Затем в руках доктора появился пульт. Зажегся экран. Гудлак приподнялся на локте. Он увидел себя с растерянным и утомленным лицом. Вот доктор шутит про комарика, делает ему укол… Вот Гудлак открывает глаза, испуганно озирается по сторонам. Вот рот его медленно открывается, и он произносит иноземное слово «яхши» чужим, но вместе с тем, таким знакомым, до мурашек знакомым голосом. А вот он запел. Гудлак закрыл глаза, потом сразу открыл, потом снова закрыл. Он не мог, боялся поверить: он слышал ее голос! Голос той далекой певицы из города Казани, песню которой он услышал несколько лет назад в фитнес-клубе.

Гудлак несся тогда по беговой дорожке и бездумно глазел на сменявшие друг друга картинки музыкального канала. Передавали хит-парад иностранных клипов. На одном из первых мест с конца был ролик из России. Девушка с большой черной косой стояла на фоне белых стен какой-то старинной крепости и пела песню на непонятном языке. Это точно был не русский. Гудлак знал несколько слов по-русски и готов был поручиться, что это не язык его любимого Достоевского. Гудлак остановился и чуть не слетел с дорожки. Потирая подвернувшуюся ногу, он сел на скамейку позади тренажера, не отрывая глаз от черной косы и белых стен. Он не сразу запомнил мудреное имя девушки. Звали ее Венера Батырбаева.

В раздевалке он принялся искать другие клипы певицы, и понял, что попал. Гудлак просыпался, проводил день и засыпал под пенсии Венеры Батырбаевой. Однажды он выбрался на ее концерт в Москву. До Казани Гудлак так и не доехал: не хватило денег. Довольно скоро понял, что хочет быть таким как она, Венера. Вернее, не как она. А быть ей. В баре, куда Гудлак заруливал по пятницам, один мужик рассказал ему, что сейчас можно не только вживить в мозг любую музыку, но и стать тем человеком, который тебе нравится. Для этого нужно всего-навсего… поселить в своем теле новую душу.

– Как-так поселить? – вытаращил глаза Гудлак.
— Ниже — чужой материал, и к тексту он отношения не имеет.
import Summits.Parity.BatemanHorn.Theorems.SelbergDelangeRigidityLSDRealSegmentTailsTwoBalAux
import Summits.Parity.BatemanHorn.Theorems.SelbergDelangeRigidityLSDRealSegmentTailsLinear
import HarnessLib

/-!
# Route `SelbergDelangeRigidity`, crux `LSDRealSegment` (stmt-Parity-9770), line
# `product-anatomy-subcritical`: clause (d) of `stub_tailsTwo` for ONE QUADRATIC — the balanced class

`tailsTwo_balanced_quadratic` (registered helper; CONDITIONAL on the named facts (NT) `NairTenenbaum1998_theorem1` and
(R) `BugeaudEvertseGyory2018_SPartPolynomialValues`): `BalancedClassBound k f y` for a Bateman–Horn system with ONE member
of degree `2` (`k = 1`) and `1 ≤ y < 2`.  On the balanced class `g(n) = m p q` with `m < w = 4H x^{2δ} < p, q`, so
`y^{Ω_f(n)}` is `y²` times the engine summand with the order-`2` top weight; its harmonic factor is
`(w-smooth tilt) × (1 + C Σ_{w<p≤2X} 1/p + C)² ≪ (δ log x)^y log²(1/δ)` (`tailsTwo_roughFactor_two_le`), whence blocks
`≪ δ^y log²(1/δ) X (log x)^{k(y−1)}` and `δ = δ(ε)`; assembly by `tailsTwo_assembly`.  (The linear pair is in `…TailsTwoBal`.)
-/

open Filter Finset Polynomial
open scoped BigOperators Topology Classical

namespace Summit.Parity.BatemanHorn.Cruxes.LSDRealSegment.ProductAnatomySubcritical

open Literature.NumberTheory.Sieve
open Literature.NumberTheory.DiophantineApproximation
open ArithmeticFunction (cardFactors)
noncomputable section

variable {k : ℕ}
import Summits.RiemannHypothesis.RiemannHypothesis.Theorems.WeilFormatCDataO100FrontData
import Summits.RiemannHypothesis.RiemannHypothesis.Theorems.S2FormatCE0
import Literature.NumberTheory.LFunctions.YoshidaWindowGramTailMSSines
import Literature.NumberTheory.LFunctions.YoshidaWindowGramMiddleJBox
import Literature.NumberTheory.LFunctions.YoshidaWindowGramTailJFactoredScaled
import Literature.NumberTheory.LFunctions.YoshidaWindowGramTailMSFactored
import Literature.NumberTheory.LFunctions.YoshidaWindowGramTailJDiagTight
import Summits.RiemannHypothesis.RiemannHypothesis.Theorems.FormatCPsdBands
import Summits.RiemannHypothesis.RiemannHypothesis.Theorems.WeilFormatCDiagShift
import HarnessLib

/-!
# Format C kernel rung `O100` (a = 1/1, column-band layout): odd sector: Schur rows 146…149 (lower triangle) of `M − U₁ − U₂` enclosed by `DS` within `rho`·2^-250 (kernel certificates)

Window `a = 1/1`; prime powers in the window: 2, 3, 2^2, 5, 7; prime constant A = 2027/1000 (`WeilFormatC.primeCoeff_form_ge_cells_one_v2`); evaluator parameters S = 2^256, Kpi 130, Kser 150, kred 8, Kexp 45, J 120; full table modes < 193; light column table modes < 1027; units 2^-250 (Schur entries), 2^-124 (column digits, width 127), 2^-118 (tail-factor digits, width 121), 2^-64 (reciprocal weights), 2^-40 (tail base); order-J tail J = 4, θ = 1/2048, η = 1/10 | 4/1.
Design row: sr-gb-rung-a A g23 odd λ-run (parity cell 12 L-side): a = 1, μ = 2^-88, odd 192/384/1024, MS tail, five prime powers; see HOME(A)/LADDER-LSIDES-FORMATC-A-g22.md and <A g23 folder>/NOTES.md. Generated by sr-gb-rung-a prover A g22 with rh-explicit-weil-2 gen7's generator extended for the odd λ-run (--sector odd --mu-log2; HOME(A)/code-g22/gen7/gramgen7.py sha16 a23c12b0192f5d01) from `#eval` of the tree's `Encl` functions; every datum is re-verified by the kernel in the theorem files (`decide +kernel`). Helper data of the rh-explicit Weil-positivity programme (format C, K-CELL-2), RH-free. [cite: Yoshida1992HermitianForms, §5 (5.15)-(5.16) p. 301; §7 pp. 305–312]
-/

set_option linter.dupNamespace false
set_option maxRecDepth 200000

namespace Summit.RiemannHypothesis.RiemannHypothesis.Theorems.WeilFormatCData.O100CBOdd
open Literature.NumberTheory.LFunctions Literature.NumberTheory.LFunctions.Yoshida1992 Encl Literature.Analysis.ValidatedNumerics.NumericsMP
open Summit.RiemannHypothesis.RiemannHypothesis.Theorems.WeilFormatCData.O100

/-- kernel: Schur rows `[146, 150)` (columns `j ≤ i`). -/
theorem tS146 : checkSchurBandG (2 ^ 256) 250 O100CBOdd.rho O100.C O100.tab true 192 (subBoxCB (2 ^ 256) 127 192 124 64 O100CBOdd.ρc O100CBOdd.XP O100CBOdd.Pd O100CBOdd.v O100CBOdd.V 121 8 118 118 O100CBOdd.ρφ O100CBOdd.ρψ O100CBOdd.ΦP O100CBOdd.ΨP O100CBOdd.Pφ O100CBOdd.Pψ (fun i ↦ (dMidOBox (2 ^ 256) O100.C O100.F (tget O100.tab (i + 1)) 1 1024 192 4 O100.momO i).add (dgJoBoxT (2 ^ 256) O100.C O100.F (tget O100.tab (i + 1)) 40 1420155797569 192 1024 4 1 2048 i))) O100CBOdd.DS true 146 4 = true := by
  decide +kernel

end Summit.RiemannHypothesis.RiemannHypothesis.Theorems.WeilFormatCData.O100CBOdd
import Literature.Computability.Complexity.Transducers
import Literature.Computability.Complexity.PairingMachines
import HarnessLib

/-!
# The projections of the pairing `boolPair` are polynomial time (proofs; trunk CplxCore)

Discharge (D-0014) of the three "sanity" named facts of `BoolEncodings.lean` about the
self-delimiting pairing `⟨x, y⟩ = boolPair x y` (Arora–Barak 2009, §0.1, §1.2):

* `polyTimeComputable_boolPair_holds` — `(x, y) ↦ ⟨x, y⟩` w.r.t. the pair encoding is computed by
  the identity machine (`PolyTimeComputable.id`);
* `polyTimeComputable_fst_holds`, `polyTimeComputable_snd_holds` — the two projections, computed by
  finite-state transducers (`Transducers.lean`, `FST.polyTimeComputable_eval`): `UnpairFst.fst`
  halves the doubled prefix up to the first unequal pair, `UnpairSnd.snd` skips to the separator
  `01` and copies the rest (junk `10` yields `[]`), i.e. they compute the two components of the
  total decoder `boolUnpair` on **every** string (`UnpairFst.eval_eq`, `UnpairSnd.eval_eq`).

Also exported in `FP` form: `boolUnpairFst_mem_FP : (z ↦ (boolUnpair z).1) ∈ FP` and
`boolUnpairSnd_mem_FP : (z ↦ (boolUnpair z).2) ∈ FP` (used for the closure of the counting
hierarchy under the projection, `CountingHierarchyProofs.lean`). Compare `PairingMachines.lean`,
where the normaliser `z ↦ ⟨(boolUnpair z).1, (boolUnpair z).2⟩` is compiled into a machine by hand.

## References

* S. Arora, B. Barak, *Computational Complexity: A Modern Approach*, CUP 2009, §0.1 (pairing of
  strings), §1.2–1.3.
-/

namespace Literature.Computability.Complexity

open _root_.Computability

/-! ### First projection -/

namespace UnpairFst

/-- States of the first-projection transducer: pair reader (`ev`, `od b`) and the absorbing state
after the first component has ended. [folklore] -/
inductive S
  | ev
  | od (b : Bool)
  | dead
  deriving DecidableEq, Fintype

/-- Transition function: an equal pair `bb` emits `b`; anything else ends the output. [folklore] -/
def step : S → Bool → S × List Bool
  | .ev, b => (.od b, [])
  | .od b, b' => if b = b' then (.ev, [b]) else (.dead, [])
  | .dead, _ => (.dead, [])

/-- The transducer computing `z ↦ (boolUnpair z).1`. [Arora–Barak 2009, §0.1] [cite: AroraBarak2009, §0.1] -/
def fst : FST S Bool Bool where
  init := .ev
  step := step
  front := fun _ => []
  keep := fun _ => true

/-- The transition of `fst` is `step` (definitional). [folklore] -/
@[simp] theorem fst_step (s : S) (b : Bool) : fst.step s b = step s b := rfl

/-- The absorbing state emits nothing. [folklore] -/
theorem run_dead (w : List Bool) : (fst.run .dead w).2 = [] := by
  induction w with
  | nil => rfl
  | cons b w ih => simp [FST.run_cons, step, ih]

/-- From the initial state the transducer emits `(boolUnpair w).1`. [Arora–Barak 2009, §0.1] [cite: AroraBarak2009, §0.1] -/
theorem run_ev : ∀ w : List Bool, (fst.run .ev w).2 = (boolUnpair w).1
  | [] => rfl
  | [b] => by simp [FST.run_cons, step, boolUnpair]
  | b :: b' :: w => by
    by_cases h : b = b'
    · subst h
      simp [FST.run_cons, step, PairFstTM.boolUnpair_fst_cons_cons, run_ev w]
    · simp [FST.run_cons, step, PairFstTM.boolUnpair_fst_cons_cons, h, run_dead]

/-- `fst.eval z = (boolUnpair z).1` on every string `z`. [Arora–Barak 2009, §0.1] [cite: AroraBarak2009, §0.1] -/
theorem eval_eq (w : List Bool) : fst.eval w = (boolUnpair w).1 := by
  have h : fst.eval w = (fst.run .ev w).2 := by simp [FST.eval, fst]
  rw [h, run_ev]

end UnpairFst

/-- **The first projection `z ↦ (boolUnpair z).1` is in `FP`** (a finite-state transduction).
[Arora–Barak 2009, §0.1, §1.3] [cite: AroraBarak2009, §0.1] -/
theorem boolUnpairFst_mem_FP : (fun z => (boolUnpair z).1) ∈ FP := by
  have h : (fun z => (boolUnpair z).1) = UnpairFst.fst.eval :=
    funext fun z => (UnpairFst.eval_eq z).symm
  rw [h]
  exact UnpairFst.fst.polyTimeComputable_eval

/-! ### Second projection -/

namespace UnpairSnd

/-- States of the second-projection transducer: pair reader (`ev`, `od b`), the copier after the
separator `01`, and the absorbing state after the junk pair `10`. [folklore] -/
inductive S
  | ev
  | od (b : Bool)
  | copy
  | dead
  deriving DecidableEq, Fintype

/-- Transition function: equal pairs are skipped, `01` starts copying, `10` kills. [folklore] -/
def step : S → Bool → S × List Bool
  | .ev, b => (.od b, [])
  | .od b, b' => if b = b' then (.ev, []) else if b' then (.copy, []) else (.dead, [])
  | .copy, b => (.copy, [b])
  | .dead, _ => (.dead, [])

/-- The transducer computing `z ↦ (boolUnpair z).2`. [Arora–Barak 2009, §0.1] [cite: AroraBarak2009, §0.1] -/
def snd : FST S Bool Bool where
  init := .ev
  step := step
  front := fun _ => []
  keep := fun _ => true

/-- The transition of `snd` is `step` (definitional). [folklore] -/
@[simp] theorem snd_step (s : S) (b : Bool) : snd.step s b = step s b := rfl

/-- The copier copies. [folklore] -/
theorem run_copy (w : List Bool) : (snd.run .copy w).2 = w := by
  induction w with
  | nil => rfl
  | cons b w ih => simp [FST.run_cons, step, ih]

/-- The absorbing state emits nothing. [folklore] -/
theorem run_dead (w : List Bool) : (snd.run .dead w).2 = [] := by
  induction w with
  | nil => rfl
  | cons b w ih => simp [FST.run_cons, step, ih]

/-- From the initial state the transducer emits `(boolUnpair w).2`. [Arora–Barak 2009, §0.1] [cite: AroraBarak2009, §0.1] -/
theorem run_ev : ∀ w : List Bool, (snd.run .ev w).2 = (boolUnpair w).2
  | [] => rfl
  | [b] => by simp [FST.run_cons, step]
  | b :: b' :: w => by
    by_cases h : b = b'
    · subst h
      simp [FST.run_cons, step, boolUnpair_snd_cons_cons, run_ev w]
    · cases b'
      · simp [FST.run_cons, step, boolUnpair_snd_cons_cons, h, run_dead]
      · simp [FST.run_cons, step, boolUnpair_snd_cons_cons, h, run_copy]

/-- `snd.eval z = (boolUnpair z).2` on every string `z`. [Arora–Barak 2009, §0.1] [cite: AroraBarak2009, §0.1] -/
theorem eval_eq (w : List Bool) : snd.eval w = (boolUnpair w).2 := by
  have h : snd.eval w = (snd.run .ev w).2 := by simp [FST.eval, snd]
  rw [h, run_ev]

end UnpairSnd

/-- **The second projection `z ↦ (boolUnpair z).2` is in `FP`** (a finite-state transduction).
[Arora–Barak 2009, §0.1, §1.3] [cite: AroraBarak2009, §0.1] -/
theorem boolUnpairSnd_mem_FP : (fun z => (boolUnpair z).2) ∈ FP := by
  have h : (fun z => (boolUnpair z).2) = UnpairSnd.snd.eval :=
    funext fun z => (UnpairSnd.eval_eq z).symm
  rw [h]
  exact UnpairSnd.snd.polyTimeComputable_eval

/-! ### Discharge of the three named facts of `BoolEncodings.lean` -/

/-- **Discharge of `polyTimeComputable_boolPair`**: on the pair encoding
`(x, y) ↦ boolPair x y` the pairing map is computed by the identity machine. [Arora–Barak 2009,
§1.2] [cite: AroraBarak2009, §1.2] -/
theorem polyTimeComputable_boolPair_holds : polyTimeComputable_boolPair := by
  obtain ⟨p, M, hM⟩ := PolyTimeComputable.id (id : List Bool → List Bool)
  exact ⟨p, M, fun q => hM (boolPair q.1 q.2)⟩

/-- **Discharge of `polyTimeComputable_fst`** (transport of `boolUnpairFst_mem_FP` along
`boolUnpair_boolPair`). [Arora–Barak 2009, §0.1, §1.2] [cite: AroraBarak2009, §0.1] -/
theorem polyTimeComputable_fst_holds : polyTimeComputable_fst := by
  obtain ⟨p, M, hM⟩ := boolUnpairFst_mem_FP
  refine ⟨p, M, fun q => ?_⟩
  have h := hM (boolPair q.1 q.2)
  simp only [id, boolUnpair_boolPair] at h
  exact h

/-- **Discharge of `polyTimeComputable_snd`** (transport of `boolUnpairSnd_mem_FP` along
`boolUnpair_boolPair`). [Arora–Barak 2009, §0.1, §1.2] [cite: AroraBarak2009, §0.1] -/
theorem polyTimeComputable_snd_holds : polyTimeComputable_snd := by
  obtain ⟨p, M, hM⟩ := boolUnpairSnd_mem_FP
  refine ⟨p, M, fun q => ?_⟩
  have h := hM (boolPair q.1 q.2)
  simp only [id, boolUnpair_boolPair] at h
  exact h

end Literature.Computability.Complexity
– Ну как бы тебе объяснить – говорил новый знакомый Гудлака, представившийся Рудиком. – Я не очень силен в медицинских вещах. Нужно найти недавно умершего человека, душа которого только что покинула его тело. Душа еще привязана к своей внешней, телесной оболочке и время от времени возвращается назад к своему туловищу. Это как хозяин дома, который вынужден был по каким-то причинам продать его. Но с домом этим у него связаны приятные воспоминания. Он то и дело приходит к своему, теперь уже бывшему, дому, заглядывает в окна и плачет от печальных мыслей. Так и наша душа, она тоже тоскует по своей прежней телесной оболочке. Три дня она летает над телом, наблюдая, что с ним происходит. Так вот, ученые выдумали такую штуку. Называется она «ловушка для души». Душу умершего человека как бы ловят с помощью сверхчувствительного устройства. Это такая музыка, которая неслышна живому существу, но волшебным образом действует на душу. Когда она, душа то есть, ощущает вибрацию и слышит эту нечеловеческую музыку, она летит на источник звука как бабочка на пламя и снова попадает в тело. Только не в свое бывшее тело, а в новое, куда установили этот источник звука.
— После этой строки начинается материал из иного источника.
import Mathlib

/-!
# The disjointness-injection lemma for down-sets (blind cell PercRepro2, p3 g22, 2026-08-28)

Every non-empty down-set `D` of the finite Boolean lattice of subsets of a finite set admits an
injection `φ : D → D` with `φ T` disjoint from `T` for every `T ∈ D`
(`exists_disjoint_injOn_of_downset`).  Proof by induction on the ground set: split `D` by a
point `x` into `D₀ = {T ∈ D : x ∉ T}` and `D₁′ = {T : T ∪ {x} ∈ D} ⊆ D₀`, take the injections
`φ₀`, `φ₁` of the two smaller down-sets (bijections, by finiteness), send `T ∪ {x}` to `φ₁ T`
and `T ∈ D₀` to `φ₀ T ∪ {x}` when `φ₀ T ∈ D₁′`, to `φ₀ T` otherwise.

This is the combinatorial heart of `proofs/P3-CPNC.md` §19l: in a projection class of a
`G − d` block group the event «the A-side joins r and s» is a down-set of the cube of
(fixed blocks, moved super-components), and a pairing `(ω, T) ↦ (ω̄, φ T)` with `φ T ∩ T = ∅`
turns every `d`-avoiding `Y`-connection of `p, q` into a `W`-connection, which gives the sign
of the `D`-part of the single-`d` sum.  Own work, one seat.
-/

namespace Summit.Ventures.PercRepro2

namespace DownsetInjection

open Finset

variable {α : Type*} [DecidableEq α]

omit [DecidableEq α] in
/-- A non-empty down-set contains `∅`. -/
lemma empty_mem_of_downset {D : Finset (Finset α)} (hD : ∀ T ∈ D, ∀ T', T' ⊆ T → T' ∈ D)
    (hne : D.Nonempty) : ∅ ∈ D := by
  obtain ⟨T, hT⟩ := hne
  exact hD T hT ∅ (Finset.empty_subset T)

/-- **The disjointness-injection lemma.** For every non-empty down-set `D` of subsets of `U`
there is `φ` mapping `D` into `D`, injective on `D`, with `φ T` disjoint from `T`. -/
theorem exists_disjoint_injOn_of_downset (U : Finset α) :
    ∀ D : Finset (Finset α), (∀ T ∈ D, T ⊆ U) → (∀ T ∈ D, ∀ T', T' ⊆ T → T' ∈ D) →
      D.Nonempty →
      ∃ φ : Finset α → Finset α, (∀ T ∈ D, φ T ∈ D ∧ Disjoint T (φ T)) ∧ Set.InjOn φ ↑D := by
  induction U using Finset.induction_on with
  | empty =>
    intro D hU hD hne
    refine ⟨id, fun T hT => ⟨hT, ?_⟩, Set.injOn_id _⟩
    have : T = ∅ := Finset.subset_empty.1 (hU T hT)
    simp [this]
  | insert x U' hx ih =>
    intro D hU hD hne
    -- the two halves
    set D₀ : Finset (Finset α) := D.filter (fun T => x ∉ T) with hD₀def
    set D₁' : Finset (Finset α) := (D.filter (fun T => x ∈ T)).image (fun T => T.erase x)
      with hD₁def
    have hmemD₀ : ∀ {T}, T ∈ D₀ ↔ T ∈ D ∧ x ∉ T := by
      intro T; simp [hD₀def]
    have hmemD₁ : ∀ {T'}, T' ∈ D₁' ↔ ∃ T ∈ D, x ∈ T ∧ T.erase x = T' := by
      intro T'
      simp only [hD₁def, Finset.mem_image, Finset.mem_filter]
      constructor
      · rintro ⟨T, ⟨hT, hxT⟩, h⟩; exact ⟨T, hT, hxT, h⟩
      · rintro ⟨T, hT, hxT, h⟩; exact ⟨T, ⟨hT, hxT⟩, h⟩
    have hD₀U : ∀ T ∈ D₀, T ⊆ U' := by
      intro T hT
      obtain ⟨hTD, hxT⟩ := hmemD₀.1 hT
      intro y hy
      have := hU T hTD hy
      rw [Finset.mem_insert] at this
      rcases this with rfl | h
      · exact absurd hy hxT
      · exact h
    have hD₀down : ∀ T ∈ D₀, ∀ T', T' ⊆ T → T' ∈ D₀ := by
      intro T hT T' hT'
      obtain ⟨hTD, hxT⟩ := hmemD₀.1 hT
      exact hmemD₀.2 ⟨hD T hTD T' hT', fun h => hxT (hT' h)⟩
    have hD₀ne : D₀.Nonempty := ⟨∅, hmemD₀.2 ⟨empty_mem_of_downset hD hne, by simp⟩⟩
    have hD₁sub : D₁' ⊆ D₀ := by
      intro T' hT'
      obtain ⟨T, hTD, _, rfl⟩ := hmemD₁.1 hT'
      exact hmemD₀.2 ⟨hD T hTD _ (Finset.erase_subset x T), Finset.notMem_erase x T⟩
    have hD₁U : ∀ T ∈ D₁', T ⊆ U' := fun T hT => hD₀U T (hD₁sub hT)
    have hD₁down : ∀ T ∈ D₁', ∀ T', T' ⊆ T → T' ∈ D₁' := by
      intro T' hT' T'' hT''
      obtain ⟨T, hTD, hxT, rfl⟩ := hmemD₁.1 hT'
      have hxT'' : x ∉ T'' := fun h => Finset.notMem_erase x T (hT'' h)
      have hins : insert x T'' ∈ D := by
        refine hD T hTD _ ?_
        intro y hy
        rw [Finset.mem_insert] at hy
        rcases hy with rfl | hy
        · exact hxT
        · exact Finset.mem_of_mem_erase (hT'' hy)
      exact hmemD₁.2 ⟨insert x T'', hins, Finset.mem_insert_self x T'',
        Finset.erase_insert hxT''⟩
    -- the injection on `D₀`
    obtain ⟨φ₀, hφ₀, hφ₀inj⟩ := ih D₀ hD₀U hD₀down hD₀ne
    by_cases hD₁ne : D₁'.Nonempty
    · obtain ⟨φ₁, hφ₁, hφ₁inj⟩ := ih D₁' hD₁U hD₁down hD₁ne
      -- `φ₁` is onto `D₁'`
      have hφ₁surj : ∀ T' ∈ D₁', ∃ T ∈ D₁', φ₁ T = T' := by
        intro T' hT'
        obtain ⟨T, hT, hTT'⟩ := Finset.surj_on_of_inj_on_of_card_le (s := D₁') (t := D₁')
          (fun T _ => φ₁ T) (fun T hT => (hφ₁ T hT).1)
          (fun T₁ T₂ h₁ h₂ h => hφ₁inj h₁ h₂ h) le_rfl T' hT'
        exact ⟨T, hT, hTT'.symm⟩
      -- the combined map
      let φ : Finset α → Finset α := fun T =>
        if x ∈ T then φ₁ (T.erase x) else if φ₀ T ∈ D₁' then insert x (φ₀ T) else φ₀ T
      refine ⟨φ, ?_, ?_⟩
      · intro T hT
        by_cases hxT : x ∈ T
        · have hTe : T.erase x ∈ D₁' := hmemD₁.2 ⟨T, hT, hxT, rfl⟩
          obtain ⟨hmem, hdisj⟩ := hφ₁ _ hTe
          have hmem₀ := hD₁sub hmem
          obtain ⟨hmemD, hxφ⟩ := hmemD₀.1 hmem₀
          have hφT : φ T = φ₁ (T.erase x) := by simp [φ, hxT]
          rw [hφT]
          refine ⟨hmemD, ?_⟩
          rw [Finset.disjoint_left]
          intro y hyT hyφ
          by_cases hyx : y = x
          · exact hxφ (hyx ▸ hyφ)
          · exact Finset.disjoint_left.1 hdisj (Finset.mem_erase.2 ⟨hyx, hyT⟩) hyφ
        · have hT₀ : T ∈ D₀ := hmemD₀.2 ⟨hT, hxT⟩
          obtain ⟨hmem, hdisj⟩ := hφ₀ T hT₀
          by_cases hφ₀T : φ₀ T ∈ D₁'
          · have hφT : φ T = insert x (φ₀ T) := by simp [φ, hxT, hφ₀T]
            rw [hφT]
            obtain ⟨T₁, hT₁, hxT₁, hT₁e⟩ := hmemD₁.1 hφ₀T
            have : insert x (φ₀ T) = T₁ := by rw [← hT₁e, Finset.insert_erase hxT₁]
            refine ⟨this ▸ hT₁, ?_⟩
            rw [Finset.disjoint_insert_right]
            exact ⟨hxT, hdisj⟩
          · have hφT : φ T = φ₀ T := by simp [φ, hxT, hφ₀T]
            rw [hφT]
            exact ⟨(hmemD₀.1 hmem).1, hdisj⟩
      · intro T hT T' hT' hTT'
        simp only [Finset.mem_coe] at hT hT'
        have hx₁ : ∀ {S}, S ∈ D₁' → x ∉ S := fun hS => (hmemD₀.1 (hD₁sub hS)).2
        by_cases hxT : x ∈ T <;> by_cases hxT' : x ∈ T'
        · -- both contain `x`
          have h1 : φ T = φ₁ (T.erase x) := by simp [φ, hxT]
          have h2 : φ T' = φ₁ (T'.erase x) := by simp [φ, hxT']
          rw [h1, h2] at hTT'
          have hTe : T.erase x ∈ D₁' := hmemD₁.2 ⟨T, hT, hxT, rfl⟩
          have hTe' : T'.erase x ∈ D₁' := hmemD₁.2 ⟨T', hT', hxT', rfl⟩
          have := hφ₁inj (Finset.mem_coe.2 hTe) (Finset.mem_coe.2 hTe') hTT'
          rw [← Finset.insert_erase hxT, ← Finset.insert_erase hxT', this]
        · -- `x ∈ T`, `x ∉ T'`
          exfalso
          have h1 : φ T = φ₁ (T.erase x) := by simp [φ, hxT]
          have hTe : T.erase x ∈ D₁' := hmemD₁.2 ⟨T, hT, hxT, rfl⟩
          have hin : φ T ∈ D₁' := h1 ▸ (hφ₁ _ hTe).1
          by_cases hφ₀T' : φ₀ T' ∈ D₁'
          · have h2 : φ T' = insert x (φ₀ T') := by simp [φ, hxT', hφ₀T']
            have : x ∈ φ T := by rw [hTT', h2]; exact Finset.mem_insert_self x _
            exact hx₁ hin this
          · have h2 : φ T' = φ₀ T' := by simp [φ, hxT', hφ₀T']
            rw [hTT', h2] at hin
            exact hφ₀T' hin
        · -- `x ∉ T`, `x ∈ T'`
          exfalso
          have h2 : φ T' = φ₁ (T'.erase x) := by simp [φ, hxT']
          have hTe' : T'.erase x ∈ D₁' := hmemD₁.2 ⟨T', hT', hxT', rfl⟩
          have hin : φ T' ∈ D₁' := h2 ▸ (hφ₁ _ hTe').1
          by_cases hφ₀T : φ₀ T ∈ D₁'
          · have h1 : φ T = insert x (φ₀ T) := by simp [φ, hxT, hφ₀T]
            have : x ∈ φ T' := by rw [← hTT', h1]; exact Finset.mem_insert_self x _
            exact hx₁ hin this
          · have h1 : φ T = φ₀ T := by simp [φ, hxT, hφ₀T]
            rw [← hTT', h1] at hin
            exact hφ₀T hin
        · -- neither contains `x`
          have hT₀ : T ∈ D₀ := hmemD₀.2 ⟨hT, hxT⟩
          have hT₀' : T' ∈ D₀ := hmemD₀.2 ⟨hT', hxT'⟩
          have hxφ₀ : x ∉ φ₀ T := (hmemD₀.1 (hφ₀ T hT₀).1).2
          have hxφ₀' : x ∉ φ₀ T' := (hmemD₀.1 (hφ₀ T' hT₀').1).2
          by_cases hφ₀T : φ₀ T ∈ D₁' <;> by_cases hφ₀T' : φ₀ T' ∈ D₁'
          · have h1 : φ T = insert x (φ₀ T) := by simp [φ, hxT, hφ₀T]
            have h2 : φ T' = insert x (φ₀ T') := by simp [φ, hxT', hφ₀T']
            rw [h1, h2] at hTT'
            have : φ₀ T = φ₀ T' := by
              have := congrArg (fun S => S.erase x) hTT'
              simpa [Finset.erase_insert hxφ₀, Finset.erase_insert hxφ₀'] using this
            exact hφ₀inj (Finset.mem_coe.2 hT₀) (Finset.mem_coe.2 hT₀') this
          · exfalso
            have h1 : φ T = insert x (φ₀ T) := by simp [φ, hxT, hφ₀T]
            have h2 : φ T' = φ₀ T' := by simp [φ, hxT', hφ₀T']
            have : x ∈ φ₀ T' := by rw [← h2, ← hTT', h1]; exact Finset.mem_insert_self x _
            exact hxφ₀' this
          · exfalso
            have h1 : φ T = φ₀ T := by simp [φ, hxT, hφ₀T]
            have h2 : φ T' = insert x (φ₀ T') := by simp [φ, hxT', hφ₀T']
            have : x ∈ φ₀ T := by rw [← h1, hTT', h2]; exact Finset.mem_insert_self x _
            exact hxφ₀ this
          · have h1 : φ T = φ₀ T := by simp [φ, hxT, hφ₀T]
            have h2 : φ T' = φ₀ T' := by simp [φ, hxT', hφ₀T']
            rw [h1, h2] at hTT'
            exact hφ₀inj (Finset.mem_coe.2 hT₀) (Finset.mem_coe.2 hT₀') hTT'
    · -- `D₁'` empty: every member of `D` avoids `x`, so `D = D₀`
      have hD₁empty : D₁' = ∅ := Finset.not_nonempty_iff_eq_empty.1 hD₁ne
      have hDeq : D = D₀ := by
        ext T
        rw [hmemD₀]
        constructor
        · intro hT
          refine ⟨hT, fun hxT => ?_⟩
          have : T.erase x ∈ D₁' := hmemD₁.2 ⟨T, hT, hxT, rfl⟩
          rw [hD₁empty] at this
          exact Finset.notMem_empty _ this
        · exact fun h => h.1
      refine ⟨φ₀, fun T hT => ?_, ?_⟩
      · have hT₀ : T ∈ D₀ := hDeq ▸ hT
        exact ⟨(hmemD₀.1 (hφ₀ T hT₀).1).1, (hφ₀ T hT₀).2⟩
      · rw [hDeq]; exact hφ₀inj

end DownsetInjection

end Summit.Ventures.PercRepro2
– А куда девается душа человека, в которого переселяется… новая душа? У него, чего, две души получается?

– Нет, – засмеялся Рудик. – Душа человека-рецепиента (так называется тот, кто принимает новую душу) покидает тело. Короче того, кто соглашается на вживление в него другой души, усыпляют…

– Как усыпляют?! – вскричал Гудлак.

– Да не сцы ты, – Рудик похлопал Гудлака по плечу. – Это не больно. Просто делают укол, ты отрубаешься по красивую музыку, а потом, когда очухаешься, ты уже совсем другой человек.

Некоторое время они молчали. Гудлак осушил свой коктейль «Черный русский» и немедленно заказал новый.

– Я только одного не понимаю, – произнес, наконец, Гудлак. – Ты же все равно поселяешь у себя душу не того человека, которым ты хочешь быть, а другого. Разве не так?

– Так. В идеале, конечно, лучше всего заполучить душу того, от кого ты фанатеешь. Но такое выпадает нечасто. Нужно не только, чтобы твой кумир умер, но и чтобы ты оказался в нужный момент рядом. А еще чтобы под рукой был пригодный специалист, который бы срочно провел операцию не позднее трех дней после смерти человека-донора. Донором называют того, чью душу забирает человек-рецепиент.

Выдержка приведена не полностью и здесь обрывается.